Logo pl.masculineguide.com

Polaris Slingshot R Review: An Escapist „Batmobile”

Spisu treści:

Polaris Slingshot R Review: An Escapist „Batmobile”
Polaris Slingshot R Review: An Escapist „Batmobile”

Wideo: Polaris Slingshot R Review: An Escapist „Batmobile”

Wideo: Polaris Slingshot R Review: An Escapist „Batmobile”
Wideo: 2020 Polaris Slingshot R Expert Review: Watch This Before You Buy Or Drive A New Slingshot! 2024, Kwiecień
Anonim
Image
Image

Dorastałem na południowej Florydzie, jako syn fizycznego ojca.
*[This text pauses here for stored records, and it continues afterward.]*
import Summits.AtomisticToContinuum.Crystallization.Theorems.ChartedZeroExcessLayeredLatticeLiouvilleZZZP

/-!
# ChartedZeroExcess · LayeredLatticeLiouville ZZZQ (lens-2 g85 NODE 85, W2 line of record) — LABEL LOCALITY and (XRᴸ) PROVED at the record dials

Lineage `stmt-AtomisticToContinuum-26636` (route ChartedPlanarOrder, sub Crystallization), lens-2 «structural dichotomy (special vs generic)» g85,
critic row 1540 (RULING «W2 ADOPTED»: the mild door `[MCMC](ϑc)` ⟸ (SC) ∧ (XRᴸ) ∧ (X1ᴸ) ∧ (X2ᴸ) ∧ (QCᴸ), tree ZZZP `mildCoolMoatCorePG_W2_record`;
«(XRᴸ) attackable-S (lens-2 g85)»).  This file DISCHARGES (XRᴸ):

* §1 ★★ **LABEL LOCALITY (KINEMATIC, PROVED).**  For a bond label `lab` of the `ℓ`-zone into a `σ`-separated placed crystal `C` that is
  `ε`-REGISTERED INWARD on the shell `rI < d(·, K) < ℓ` (clause (v) of `IsCoolShadowCrystal`): the label of a WARM atom (`d(p, K) ≤ rΘ`) lies within
  `rI` of `K` (`label_near_of_warm`), hence the label of every `ρ`-core atom lies within `ρ + ε` of `K` (`label_near_of_core`).  Mechanism — the
  lens's dichotomy on the LABEL side: a zone atom's label is NEAR (`d ≤ rI`), SHELL (`rI < d < ℓ − ε`) or FAR (`d ≥ ℓ − ε`); a SHELL label is the
  registration partner of a COOL atom, which by `C`-separation (`2ε < σ`) and injectivity of `lab` on the zone is the atom itself
  (`cool_of_shell_label`) — impossible for a warm atom; FAR is impossible because it PROPAGATES along the outward cone walk of tree ZZZM
  `exists_path_outward` (bonds go to bonds, a `28/25`-step cannot cross the shell of width `ℓ − ε − rI − 28/25 > 0` while the walk stays within
  `rΘ + 2q + 2·(28/25)` of `K`) and the walk ends at a cool atom, whose label is within `ε` of it.  No walk-length bookkeeping (the naive bound
  `2N·(17/16)` over `N ≈ 25` hops is useless); no chart of `C`, no covering, no count.
* §2 ★★★ **(XRᴸ) `LabelTubeReferenceP` PROVED** for all tube radii / reference levels `(ϑ₀, Rg, sb, dI, dB)` in an explicit polytope
  (`labelTubeReferenceP_of_dials`) and AT THE RECORD DIALS (`labelTubeReferenceP_record`): by §1 every exterior atom within `Rg` of a patch site
  `lab (xf i)` is a cool ZONE atom, hence `ε`-registered OUTWARD (clause (iv)) — so the extended star of the patch site is `(ϑr + ε)`-tame by tree YZA
  `isTameStarR_of_shadow_registered` — and its own label is a `C`-site distinct from the patch site (injectivity), so it is `≥ σ − ε > dI` away
  (`disjoint_of_mem_bondTube_of_far`); patch sites are pairwise `≥ σ > 2dB` apart (`injective_of_mem_bondTube_of_sep`); members' tameness is tree YP
  `isTameStar_tube_of_reference`.
* §3 **THE W2 DOOR WITH FOUR HYPOTHESES**: `[MCMC](ϑc)` ⟸ (SC) ∧ (X1ᴸ) ∧ (X2ᴸ) ∧ (QCᴸ) (`mildCoolMoatCorePG_W2_of_four`, tube radii free in the
  polytope; `mildCoolMoatCorePG_W2_marks` at the row-1237 marks `(ϑ₀, Rg, sb, dI, dB) = (1/400, 5, 3/400, 3/400, 3/10)`).

TAGS: §1, §2 KINEMATIC · PROVED (0 sorry).  Remaining open set of the W2 door after this file: (SC) `CoolZoneShadowCrystalP` (special class,
UNDECIDED, instrument ShadowCrystal-T), (X1ᴸ) CERT, (X2ᴸ) ANALYTIC-HEAVY, (QCᴸ) CERT ★residual-deciding (split by the sequel ZZZR).
Sources: tree ZZZM (`exists_path_outward`), YZ/YZA (`IsCoolShadowCrystal`, tameness transfer), YP (tube tameness), ZC (`IsBondLabel`), ZZZP (W2).

0 sorry; imports = tree ZZZP only; axioms standard.
-/

noncomputable section

open scoped BigOperators Classical InnerProductSpace RealInnerProductSpace
open MeasureTheory Set Metric Filter Topology
open Literature.Geometry.DiscreteGeometry (IsTwoShellGoodSet)
open Literature.MathematicalPhysics.StatisticalMechanics (lennardJones)

namespace Summit.AtomisticToContinuum.Crystallization.Theorems.ChartedZeroExcessLayeredLatticeLiouville

open Summit.AtomisticToContinuum.Crystallization.Theorems.ChartedPlanarOrderRigidityDoor (E3 IsClean)
open Summit.AtomisticToContinuum.Crystallization.Theorems.ChartedPlanarOrderDensityDichotomy (μS IsSep)
open Summit.AtomisticToContinuum.Crystallization.Theorems.ChartedPlanarOrderCleanScaleP (IsCleanP IsDoorSetP)
open Summit.AtomisticToContinuum.Crystallization.Theorems.ChartedPlanarOrderMesoCut (LayeredHom EnvClose)
open Summit.AtomisticToContinuum.Crystallization.Theorems.ChartedPlanarOrderDoorLayeredOsc (IsTwoShellAffineGood)

/-! ### ZZZQ-1  Label locality: the label of a warm atom is near `K` -/

section LabelLocality

variable {S K C : Set E3} {σC ε rΘ ℓ rI : ℝ} {lab : E3 → E3}

/-- ★ **A SHELL-LABELLED ZONE ATOM IS COOL AND REGISTERED TO ITS OWN LABEL.**  If the label of a zone atom `p` lies in the inward-registered shell
(`rI < d(lab p, K)` everywhere, `d(lab p, k) < ℓ − ε` for some `k`), then the registration partner of `lab p` is a cool zone atom whose own label is
within `2ε < σC` of `lab p`, hence equal to it, hence (injectivity on the zone) the partner is `p`: so `p` is cool and `dist p (lab p) ≤ ε`.
[this file, g85] -/
theorem cool_of_shell_label (hsepC : IsSep σC C) (hε₀ : 0 ≤ ε) (hε : 2 * ε < σC) (hcoolI : rΘ + ε < rI)
    (hin : ∀ c ∈ C, (∃ k ∈ K, dist c k < ℓ) → (∀ k ∈ K, rI < dist c k) → ∃ p ∈ S, dist p c ≤ ε)
    (hlab : IsBondLabel ε rΘ ℓ S K C lab) {p : E3} (hp : p ∈ S) (hpz : ∃ k ∈ K, dist p k < ℓ)
    (hfar : ∀ k ∈ K, rI < dist (lab p) k) (hnear : ∃ k ∈ K, dist (lab p) k < ℓ - ε) :
    (∀ k ∈ K, rΘ < dist p k) ∧ dist p (lab p) ≤ ε := by
  have hC : lab p ∈ C := hlab.1 p hp hpz
  obtain ⟨k₁, hk₁, hk₁d⟩ := hnear
  obtain ⟨p', hp'S, hp'd⟩ := hin (lab p) hC ⟨k₁, hk₁, by linarith⟩ hfar
  have hp'z : ∃ k ∈ K, dist p' k < ℓ := ⟨k₁, hk₁, by linarith [dist_triangle p' (lab p) k₁]⟩
  have hp'cool : ∀ k ∈ K, rΘ < dist p' k := fun k hk => by
    have h1 := hfar k hk
    linarith [dist_triangle (lab p) p' k, dist_comm p' (lab p)]
  have hC' : lab p' ∈ C := hlab.1 p' hp'S hp'z
  have hreg' : dist p' (lab p') ≤ ε := hlab.2.2.2 p' hp'S hp'z hp'cool
  have heq : lab p' = lab p := by
    by_contra hne
    have h1 := hsepC _ hC' _ hC hne
    linarith [dist_triangle_left (lab p') (lab p) p']
  have hpp : p' = p := hlab.2.2.1 ⟨hp'S, hp'z⟩ ⟨hp, hpz⟩ heq
  subst hpp
  exact ⟨hp'cool, hp'd⟩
Był mechanikiem i mechanikiem na pół etatu, który w wolnym czasie majstrował przy małych silnikach. Weekendy spędzaliśmy na wyścigach drag i zabawnych pokazach samochodów, więc mogę śmiało powiedzieć, że moja miłość do zabawek napędzanych benzyną zawsze była w moim DNA. Pamiętam, że zaprzyjaźniłem się z synem naszego sąsiada, częściowo dlatego, że miał koła Power Wheels. W rzadkich przypadkach, kiedy pozwolił mi jeździć, było to ekscytujące. Na czele tego 12-woltowego akumulatora napędzającego potężną ćwierć konia mechanicznego czułem się żywy. Byłem ledwie dostatecznie duży, by podnieść własną sakiewkę CapriSun, ale przez te dwie minuty za kierownicą byłem Michaelem Cholernym Schumacherem. Niezależnie od tego, czy chodzi o jazdę próbną na zupełnie nowej Corvette C8, czy na driftingu Dodge Charger SRT Hellcat, ścigam tego smoka od tamtej pory.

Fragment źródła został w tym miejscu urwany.